Jornada Semanal, domingo 16 de noviembre  de 2003           núm. 454

NMORALES MUÑOZ.

TEATRO CERVANTINO (I DE II)

Ante la evidente escasez, en términos cuantitativos y cualitativos, de producciones mexicanas en la programación del xxxi Festival Internacional Cervantino, la mirada ha de detenerse en el análisis de otros espectáculos, provenientes casi en su totalidad del extranjero, que se pasearon por distintos foros de la capital guanajuatense y de otras ciudades del país.

Una de las primeras puestas en escena en pisar foros mexicanos fue la quebequense La casa azul, proyecto que, no obstante ser otro acercamiento más a la biografía de Frida Kahlo, generaba expectativas altas al contar con la participación de un director de la talla internacional de Robert Lepage. Pronto, sin embargo, pudo intuirse que el consabido rigor formal y plástico de Lepage no podría contrarrestar las limitaciones de un texto no solamente endeble en su maniqueísmo, sino desigual en su ritmo y estructura.

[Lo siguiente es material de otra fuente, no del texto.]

import Mathlib.NumberTheory.NumberField.ClassNumber
import Mathlib.RingTheory.DedekindDomain.Ideal.Lemmas
import Mathlib.RingTheory.Ideal.Norm.AbsNorm
import Literature.NumberTheory.Automorphic.BrandtModuleDictionary
import HarnessLib

/-!
# Gross points of a quaternion order, the `Pic(𝓞_K)`-action, and toric periods

Definition item `defn-Brandt.toricPeriod` (topic `NumberTheory/Automorphic`), requested by route
`BirchSwinnertonDyer/ToricShedding` (items `ToricShedding`, `BipartiteStructure`, which inline the
notion) and useful to `ABC/QuaternionicDegree`.  Everything is phrased in the vocabulary of
`BrandtXi.lean` (`Brandt.leftOrder`, `Brandt.rightOrder`, `Brandt.rightIdeals`,
`Brandt.rightClassSetoid`, `Brandt.ClassSet`, `Brandt.XiSetup`): right ideals `I` of an order `O`,
classes `[I] = [α I]` (`α ∈ Dˣ`), left orders `O_L(I)`.

Let `D` be a `ℚ`-algebra (a definite quaternion algebra `S.D` of a Brandt set-up
`S : Brandt.XiSetup N⁺ N⁻` in the applications), `O ⊆ D` a `ℤ`-order (`S.O`), `K` a number field
(imaginary quadratic in the applications) and `ψ : K →ₐ[ℚ] D` an embedding.

* `Brandt.IsGrossPoint O ψ I` — **Gross point (special point, CM point) of conductor `1`**: `I` is
  an invertible right `O`-ideal (`I ∈ rightIdeals O`) and `ψ` embeds `𝓞_K` *optimally* into the
  left order of `I`: `ψ(𝓞_K) ⊆ O_L(I)` and `ψ(K) ∩ O_L(I) = ψ(𝓞_K)`.  These are Gross's special
  points `(f : 𝓞 → R_i)` of *Heights and the special values of L-series* §3 (there with left
  ideals `I_i` and their right orders `R_i`; the tree's Brandt files use Voight's mirror convention),
  the "definite Heegner points" `(f, R)` of Bertolini–Darmon, and the CM points of conductor `1` and
  level `R̂ˣ` of Vatsal's survey (§6.1, Remark 6.3: for `F = ℚ` the adelic and the `(f, R)`
  descriptions agree).
* `Brandt.imageLattice ψ J = ℤ⟨ψ(J)⟩` and `Brandt.grossTranslate ψ J I = ψ(J) I` — the translate of
  `I` by an ideal `J ⊆ 𝓞_K` along `ψ`.  **The ideal group of `K` acts on Gross points** by
  `J · (ψ, I) = (ψ, ψ(J) I)`: `IsGrossPoint.translate` (for `J ≠ 0`, `ψ(J) I` is again an invertible
  right `O`-ideal — inverse `I' ψ(J⁻¹)`, left order `ψ(J) O_L(I) ψ(J⁻¹)` — optimally containing
  `ψ(𝓞_K)`), and ideals in the same class give translates in the same right class
  (`exists_grossTranslate_eq_smul`: `ψ(xJ) I = ψ(x) · ψ(J) I`), so the action descends to
  **`Pic(𝓞_K) = Cl(K)` acting on classes**: `IsGrossPoint.act h : ClassGroup (𝓞 K) → ClassSet O`,
  `[𝔞] ↦ [ψ(𝔞) I]` (computed on the integral representative `Brandt.idealRep 𝔞`, independent of it
  by `IsGrossPoint.act_eq_mk`; in the requester's unbundled form `IsGrossPoint.exists_rep_act`).
  This is the free action of `Pic(𝓞_K)` on special points of Gross §3 / Vatsal §7.1, (7-5).
* `Brandt.toricPeriod O ψ I φ = Σ_{[𝔞] ∈ Cl(K)} φ([ψ(𝔞) I])` for `φ : ClassSet O → R`, `R` any
  additive commutative monoid — the **toric period** (Gross's period `Σ_σ φ(P^σ)` of the CM divisor
  `Σ_{σ ∈ Pic(𝓞_K)} P^σ`, Vatsal (7-5) with trivial character; by Gross's formula / Waldspurger,
  Vatsal Thm. 6.4, its non-vanishing for a Hecke eigenvector `φ` detects `L(f/K, 1) ≠ 0`).  Defined
  for every `(ψ, I)` through `Brandt.evalAtLattice` (value `0` at lattices that are not invertible
  right `O`-ideals); for a Gross point it is the honest sum over the orbit,
  `IsGrossPoint.toricPeriod_eq : toricPeriod O ψ I φ = Σ_𝔞 φ (h.act 𝔞)`.

## Design

* Generality: any ring `D` with `Algebra ℚ D`, any `O : Submodule ℤ D`, any number field `K`; for a
  set-up `S` one writes `Brandt.IsGrossPoint S.O ψ I`, `Brandt.toricPeriod S.O ψ I φ`.  Higher
  conductors (`ψ(K) ∩ O_L(I) = ψ(𝓞_c)`) are not needed by the requesters and not defined.
* The lattice `ψ(M)` of an `𝓞_K`-submodule `M ⊆ K` is `Brandt.embLattice ψ M`
  (`Submodule.map` of `M` viewed over `ℤ`); it is multiplicative (`embLattice_mul`, from
  `Submodule.map_mul`), which drives all proofs (`ψ(J) ψ(J⁻¹) = ψ(𝓞_K) ∋ 1`).  The user-facing
  `imageLattice ψ J` is the literal `ℤ`-span of `ψ '' J` used by the route items
  (`imageLattice_eq_embLattice`).
* No facts are introduced; all statements are proved.

## What is NOT here

Transitivity/freeness of the action on Gross points of given conductor (Gross §3), the count of
optimal embeddings (Eichler), Gross's special value formula, and the bipartite-Euler-system
structure theorem of C.-H. Kim (Trans. AMS 2024, Thm. 5.23; source not held — acquisition request
`acq-06247`), which the requester wants as a named fact once the printed statement is available.

## References

* B. H. Gross, *Heights and the special values of L-series*, CMS Conf. Proc. 7 (1987), §3
  [Gross1987].
* V. Vatsal, *Special value formulae for Rankin L-functions*, in: Heegner points and Rankin
  L-series, MSRI Publ. 49 (2004), §6.1, Remark 6.3, Theorem 6.4, §7.1 and (7-5) [Vatsal2004].
* M. Bertolini, H. Darmon, *Heegner points on Mumford–Tate curves*, Invent. Math. 126 (1996)
  [BertoliniDarmon1996].
* J. Voight, *Quaternion Algebras*, GTM 288 (2021), Def. 16.5.1, 17.3.1, §30.3 (optimal
  embeddings) [Voight2021].
-/

noncomputable section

La dramaturgia, a cargo de la también protagonista Sophie Faucier, comparte las características de otros intentos por abordar la figura de la pintora avecindada en Coyoacán. La primera parte, presenta un trazo esquemático del mundo personal de Frida y cae en los vicios, simplistas y folclorizantes, del mexican curious. Kahlo es un personaje unidimensional; pierde el equilibrio emocional por su amor a Diego Rivera, sufre de modo inclemente sus múltiples infidelidades y demás humillaciones, pero encuentra en todas ellas los incentivos necesarios para proseguir con su obra artística. Todo lo cual, acompañado de diversas alusiones, casi todas impregnadas de un toque humorístico, al carácter entre pintoresco y sombrío que se supone es uno de los rasgos distintivos del pueblo mexicano, lleva a pensar que para Faucier lo importante no era la fidelidad historicista, ni siquiera la indagación psicológica en el personaje, sino más bien apuntalar la creencia de que la mujer artista ha de ser trascendente, más que por su obra, por la valoración que de su temperamento tengan los demás, especialmente su contraparte masculina. Un homenaje en síntesis fallido, no obstante que en su segunda mitad parece virar hacia un tema más estimulante (la postura de Frida respecto a la muerte), y pese a contar con un trabajo estético y visual sugerente, la rúbrica habitual de Robert Lepage.

Más logrado, en contraste, fue el texto del español José Sanchis Sinisterra basado en Rayuela, la inmortal novela de Julio Cortázar. Más que una dramatización de ciertos pasajes de la obra cortazariana, Carta de La Maga al bebé Rocamadour extrapola algunos elementos del universo novelístico que la ha inspirado, y busca mediante ello la creación de un órgano que, sin rehuir sus lazos con la fuente original, encuentre un principio de autonomía en la persecución de sus propias posibilidades escénicas y dramáticas. Los eventos del relato resultan perfectamente familiares para el conocedor medio: son los climáticos de la primera parte (Del lado de acá), la parisina, de la obra de Cortázar, en los que se da la ruptura entre Horacio y La Maga, detonada por la muerte del pequeño Rocamadour. Pero no hay un intento por alinearse a los recovecos estructurales de la novela, ni por adentrarse en un laberinto narrativo en el que seguramente no hay una salida hacia el drama, ni siquiera existen los juegos intertextuales que Sanchis ha propuesto en algunas de sus creaciones más importantes; tan sólo una alteración cronológica de la narración y algunos otros quiebres temporales, habilitan un subrayado en los personajes y, por consiguiente, en la actoralidad. Ossip como el pivote idóneo para la exposición de dos personalidades que, como las de Oliveira y La Maga, suponen tanto la mejor encarnación del mundo cortazariano como una ineludible oportunidad para explorar los límites del trabajo histriónico.

La puesta en escena del propio Sanchis está regida por la austeridad. Una escenografía sencilla, una musicalización discreta, una iluminación suficiente. Podría discutirse cierta densidad retórica en los parlamentos, cierto manierismo e intermitencia en los intérpretes, pero no la solidez general de una adaptación que consigue hacerse escénica y, en menor medida, también dramática.